From b6e75dacb1d35e345e8a43fb1660bbd18c07f08a Mon Sep 17 00:00:00 2001
From: Adrian Sampson <adrian@radbox.org>
Date: Wed, 14 Dec 2011 18:40:54 -0800
Subject: [PATCH] function parsing in template string parser (#231)

---
 beets/util/functemplate.py | 135 ++++++++++++++++++++++++++++++-------
 test/test_template.py      |  82 ++++++++++++++++++++--
 2 files changed, 184 insertions(+), 33 deletions(-)

diff --git a/beets/util/functemplate.py b/beets/util/functemplate.py
index aa01ad655..273c2e799 100644
--- a/beets/util/functemplate.py
+++ b/beets/util/functemplate.py
@@ -69,8 +69,8 @@ class Call(object):
         self.original = original
 
     def __repr__(self):
-        return u'Call(%s, %s, %s)' % (repr(self.ident, self.args,
-                                           self.original))

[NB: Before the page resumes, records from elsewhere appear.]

import Summits.NavierStokesRegularity.NavierStokesRegularity.Theorems.TypeICertificateLadderTargetTypeIZoomCompactness
import Literature.Analysis.FluidPDE.NSCriticalClosureBesovKatoClass
import Literature.Analysis.FluidPDE.KatoFarFieldBound
import Literature.Analysis.FluidPDE.KNSSTypeIRateLiouvilleMild
import Literature.Analysis.FluidPDE.SereginSverakBlowupSelection
import HarnessLib

/-!
# Route HubbleDynamo — support item `DynamoKillsTypeI` (stmt-NavierStokesRegularity-1936):
  helper 1, two tools for the KNSS zoom in the POINTWISE Type-I class

Helper file (theorems only) towards the zoom glue `DynamoKillsTypeI` of route HubbleDynamo
(the zoom itself is `hubbleDynamo_zoom_unit`, helper 2, `HubbleDynamoDynamoKillsTypeIZoom.lean`).

* `hubbleDynamo_farField_pointwise` — the far field of a Clay-class solution (`ν = 1`) stays
  bounded up to the blow-up time: `‖u(t, x)‖ ≤ K` for `t ∈ (T₁, T)`, `‖x‖ > R` (the far-field
  bound of Kato solutions `IsKatoSolutionOn.farField_bound_holds`, Lemarié-Rieusset 2016
  Thm. 15.1 (C), for the Kato solution `isKatoSolutionOn_of_classical`, upgraded from an essential
  to a pointwise bound by joint continuity, `forall_le_of_ae_le_of_continuousOn`). It keeps the
  Leray points of the zoom in a fixed ball.
* `hubbleDynamo_zoom_limit` — the limit step: given zoomed classical fields `w k` (`ν = 1`) on
  `(A k, B k)`, `A k → −∞`, `0 < B k`, Oseen-mild, with the rate bound `√(−τ)‖w k τ y‖ ≤ C` AND a
  uniform bound `‖w k τ y‖ ≤ K` on `(A k, 0)`, normalised by `‖w k (−σ₀) (y_k)‖ = 1` at points
  with `‖y_k‖ ≤ C'` eventually, and with the eventual decay `‖w k τ y‖ ≤ C'/(‖y‖ + √(−τ))`, the
  subsequential limit `W` of the tree's `typeIZoom_compactness` (KNSS 2009, Lemma 6.1) is a
  bounded ancient mild solution in duality form (`isBoundedAncientMildSolution_of_oseen`) with
  continuous slices and `HasTypeIDecay C' W`, and `W(−σ₀)` is not a.e. zero (uniform convergence
  on the compact ball `‖y‖ ≤ C'`).

Lands `--supports stmt-NavierStokesRegularity-1936`.
-/

noncomputable section

namespace Summit.NavierStokesRegularity.NavierStokesRegularity.Theorems

open MeasureTheory Set Filter Topology Function Metric
open scoped RealInnerProductSpace NNReal ENNReal
open Literature.Analysis Literature.Analysis.FluidPDE

/-! ### The far field of a Clay-class solution, pointwise -/

/-- **The far field stays bounded up to the blow-up time, pointwise.** For `T > 0` and a
classical solution `(u, p)` (`ν = 1`) on `ℝ³ × [0, T)`, Leray–Hopf from its rapidly decaying
datum, there are `T₁ < T` and `R, K` with `‖u(t, x)‖ ≤ K` for all `t ∈ (T₁, T)` and `‖x‖ > R`:
`u` is a Kato `C_t L³` solution (`isKatoSolutionOn_of_classical`), essentially bounded on
`(T − δ, T) × {‖x‖ > R}` (`IsKatoSolutionOn.farField_bound_holds`), and jointly continuous below
`T`, so the essential bound holds at every point of the open set `(max(T − δ, 0), T) × {‖x‖ > R}`
(`forall_le_of_ae_le_of_continuousOn`). [cite: LemarieRieusset2016, Thm. 15.1 (C), proof p. 566] -/
theorem hubbleDynamo_farField_pointwise {T : ℝ} (hT : 0 < T)
    {u : ℝ → EuclideanSpace ℝ (Fin 3) → EuclideanSpace ℝ (Fin 3)}
    {p : ℝ → EuclideanSpace ℝ (Fin 3) → ℝ}
    (hcl : IsClassicalNSSolutionOn (Ico 0 T) 1 0 u p) (hLH : IsLerayHopfOn T 1 0 (u 0) u)
    (hdec : HasRapidSpatialDecay (u 0)) :
    ∃ T₁ < T, ∃ R K : ℝ, ∀ t ∈ Ioo T₁ T, ∀ x, R < ‖x‖ → ‖u t x‖ ≤ K := by
  have hkato := isKatoSolutionOn_of_classical one_pos hT hcl hLH hdec
  obtain ⟨δ, hδ, R, hfar⟩ := IsKatoSolutionOn.farField_bound_holds one_pos hT hkato
  set μU : Measure (ℝ × EuclideanSpace ℝ (Fin 3)) := (volume : Measure (ℝ × EuclideanSpace ℝ (Fin 3))).restrict
    (Ioo (T - δ) T ×ˢ (closedBall (0 : EuclideanSpace ℝ (Fin 3)) R)ᶜ) with hμU
  set N : ℝ≥0∞ := eLpNorm (uncurry u) ∞ μU with hN
  have hNtop : N ≠ ∞ := hfar.ne
  set U' : Set (ℝ × EuclideanSpace ℝ (Fin 3)) :=
    Ioo (max (T - δ) 0) T ×ˢ (closedBall (0 : EuclideanSpace ℝ (Fin 3)) R)ᶜ with hU'
  have hU'open : IsOpen U' := isOpen_Ioo.prod isClosed_closedBall.isOpen_compl
  have hsub : U' ⊆ Ioo (T - δ) T ×ˢ (closedBall (0 : EuclideanSpace ℝ (Fin 3)) R)ᶜ :=
    prod_mono (Ioo_subset_Ioo_left (le_max_left _ _)) Subset.rfl
  have hcont : ContinuousOn (uncurry u) (Ico 0 T ×ˢ univ) := hcl.smooth_velocity.continuousOn
  have hcontU : ContinuousOn (fun z => ‖uncurry u z‖) U' :=
    (hcont.mono (prod_mono (fun t ht => ⟨(le_max_right _ _).trans ht.1.le, ht.2⟩)
      (subset_univ _))).norm
  have hae : ∀ᵐ z ∂μU, ‖uncurry u z‖ ≤ N.toReal := by
    have h1 := ae_le_eLpNormEssSup (μ := μU) (f := uncurry u)
    filter_upwards [h1] with z hz
    have h2 : ‖uncurry u z‖ₑ ≤ N := by rw [hN, eLpNorm_exponent_top]; exact hz
    rw [← ofReal_norm] at h2
    exact (ENNReal.ofReal_le_iff_le_toReal hNtop).1 h2
  have hae' : ∀ᵐ z ∂((volume : Measure (ℝ × EuclideanSpace ℝ (Fin 3))).restrict U'),
      ‖uncurry u z‖ ≤ N.toReal :=
    ae_restrict_of_ae_restrict_of_subset hsub hae
  have hall := SereginSverak2009.forall_le_of_ae_le_of_continuousOn hU'open hcontU
    continuousOn_const hae'
  refine ⟨max (T - δ) 0, max_lt (by linarith) hT, R, N.toReal, fun t ht x hx => ?_⟩
  exact hall (t, x) ⟨ht, fun h => (not_le.2 hx) (mem_closedBall_zero_iff.1 h)⟩

/-! ### The limit of a normalised zoomed sequence with pointwise decay -/

/-- **The limit step of the zoom in the pointwise class** (KNSS 2009, Lemma 6.1 and proof of
Thm. 6.2, arXiv:0709.3599 pp. 11–13, through the tree's `typeIZoom_compactness`). Zoomed
classical fields `w k` (`ν = 1`) on `ℝ³ × (A k, B k)` with `A k → −∞`, `0 < B k`, Oseen-mild
between all times, with `√(−τ)‖w k τ y‖ ≤ C` and `‖w k τ y‖ ≤ K` on `(A k, 0)`, normalised by
`‖w k (−σ₀) (y_k)‖ = 1` (`σ₀ > 0`) at points `y_k` with `‖y_k‖ ≤ C'` eventually, and with
`‖w k τ y‖ ≤ C'/(‖y‖ + √(−τ))` eventually in `k` for each `τ < 0`, `y`: a subsequential limit
`W` is a bounded ancient mild solution (`ν = 1`, duality form) with a.e.-strongly measurable
slices and `HasTypeIDecay C' W`, and some slice `W t`, `t < 0`, is not a.e. zero (namely
`t = −σ₀`: `W(−σ₀)` is continuous, and `w (φ k) (−σ₀) → W(−σ₀)` uniformly on `‖y‖ ≤ C'`).
[cite: KochNadirashviliSereginSverak2009, Lemma 6.1 (arXiv p. 11) and proof of Thm 6.2 (p. 13)] -/
theorem hubbleDynamo_zoom_limit {C K σ₀ C' : ℝ} (hC : 0 < C) (hσ₀ : 0 < σ₀) (A B : ℕ → ℝ)
    (w : ℕ → ℝ → EuclideanSpace ℝ (Fin 3) → EuclideanSpace ℝ (Fin 3))
    (q : ℕ → ℝ → EuclideanSpace ℝ (Fin 3) → ℝ) (ys : ℕ → EuclideanSpace ℝ (Fin 3))
    (hAlim : Tendsto A atTop atBot) (hBpos : ∀ k, 0 < B k)
    (hwcl : ∀ k, IsClassicalNSSolutionOn (Ioo (A k) (B k)) 1 0 (w k) (q k))
    (hwmild : ∀ k, ∀ s t : ℝ, A k < s → s < t → t < B k → ∀ y,
      w k t y = UnboundedOperators.heatExtension (w k s) (t - s) y -
        oseenDuhamel 1 s (w k) (w k) t y)
    (hwI : ∀ k, ∀ τ ∈ Ioo (A k) 0, ∀ y, Real.sqrt (-τ) * ‖w k τ y‖ ≤ C)
    (hwB : ∀ k, ∀ τ ∈ Ioo (A k) 0, ∀ y, ‖w k τ y‖ ≤ K)
    (hnorm1 : ∀ k, ‖w k (-σ₀) (ys k)‖ = 1) (hys : ∀ᶠ k in atTop, ‖ys k‖ ≤ C')
    (hwD : ∀ τ < 0, ∀ y, ∀ᶠ k in atTop, ‖w k τ y‖ ≤ C' / (‖y‖ + Real.sqrt (-τ))) :
    ∃ W : ℝ → EuclideanSpace ℝ (Fin 3) → EuclideanSpace ℝ (Fin 3),
      IsBoundedAncientMildSolution 1 W ∧ (∀ t < 0, AEStronglyMeasurable (W t) volume) ∧
      (∃ C' : ℝ, HasTypeIDecay C' W) ∧ ∃ t < 0, ¬ (W t =ᵐ[volume] 0) := by
  have hneg : -σ₀ < 0 := neg_neg_of_pos hσ₀
  obtain ⟨φ, W, hφ, hWc, hWdiv, -, hWmild, hWconv⟩ :=
    typeIZoom_compactness C A B w q hC hAlim hBpos hwcl hwmild hwI
  have hφt : Tendsto φ atTop atTop := hφ.tendsto_atTop
  have hpt : ∀ t < 0, ∀ x, Tendsto (fun k => w (φ k) t x) atTop (𝓝 (W t x)) := fun t ht x =>
    (tendstoLocallyUniformlyOn_univ.2 (hWconv t ht)).tendsto_at (mem_univ _)
  have hdom : ∀ t : ℝ, ∀ᶠ j in atTop, A (φ j) < t := fun t =>
    (hAlim.comp hφt).eventually (eventually_lt_atBot t)
  have hWslice : ∀ t < 0, Continuous (W t) := fun t ht =>
    hWc.comp_continuous (f := fun x : EuclideanSpace ℝ (Fin 3) => (t, x)) (by fun_prop)
      fun x => ⟨ht, mem_univ _⟩
  -- boundedness of the limit
  have hWB : ∀ t < 0, ∀ x, ‖W t x‖ ≤ K := fun t ht x => by
    refine le_of_tendsto (hpt t ht x).norm ?_
    filter_upwards [hdom t] with j hj
    exact hwB (φ j) t ⟨hj, ht⟩ x
  -- the limit is a bounded ancient mild solution (duality form)
  have hWsol : IsBoundedAncientMildSolution 1 W :=
    isBoundedAncientMildSolution_of_oseen one_pos hWc ⟨_, hWB⟩ hWdiv
      (fun s t hst ht x => by rw [one_mul]; exact hWmild s t hst ht x)
  -- the pointwise Type-I decay of the limit
  have hWD : HasTypeIDecay C' W := fun t ht x =>
    le_of_tendsto (hpt t ht x).norm (hφt.eventually (hwD t ht x))
  refine ⟨W, hWsol, fun t ht => (hWslice t ht).aestronglyMeasurable, ⟨C', hWD⟩, -σ₀, hneg,
    fun h0 => ?_⟩
  -- the slice `W(−σ₀)` is not a.e. zero
  have hW0 : W (-σ₀) = fun _ => 0 :=
    (Continuous.ae_eq_iff_eq volume (hWslice _ hneg) continuous_const).1 h0
  have hunif : TendstoUniformlyOn (fun k => w (φ k) (-σ₀)) (W (-σ₀)) atTop
      (closedBall (0 : EuclideanSpace ℝ (Fin 3)) C') :=
    (tendstoLocallyUniformly_iff_forall_isCompact.1 (hWconv _ hneg)) _ (isCompact_closedBall _ _)
  have hev := Metric.tendstoUniformlyOn_iff.1 hunif 1 one_pos
  have hysφ : ∀ᶠ k in atTop, ‖ys (φ k)‖ ≤ C' := hφt.eventually hys
  obtain ⟨k, hk1, hk2⟩ := (hev.and hysφ).exists
  have h := hk1 (ys (φ k)) (mem_closedBall_zero_iff.2 hk2)
  have h0y : W (-σ₀) (ys (φ k)) = 0 := by rw [hW0]
  rw [h0y, dist_comm, dist_zero_right, hnorm1] at h
  exact lt_irrefl _ h

end Summit.NavierStokesRegularity.NavierStokesRegularity.Theorems

end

+        return u'Call(%s, %s, %s)' % (repr(self.ident), repr(self.args),
+                                      repr(self.original))
 
     def evaluate(self, env):
         """Evaluate the function call in the environment, returning a
@@ -81,6 +81,28 @@ class Call(object):
         else:
             return self.original
 
+class Expression(object):
+    """Top-level template construct: contains a list of text blobs,
+    Symbols, and Calls.
+    """
+    def __init__(self, parts):
+        self.parts = parts
+
+    def __repr__(self):
+        return u'Expression(%s)' % (repr(self.parts))
+
+    def evaluate(self, env):
+        """Evaluate the entire expression in the environment, returning
+        a Unicode string.
+        """
+        out = []
+        for part in self.parts:
+            if isinstance(part, basestring):
+                out.append(part)
+            else:
+                out.append(part.evaluate(env))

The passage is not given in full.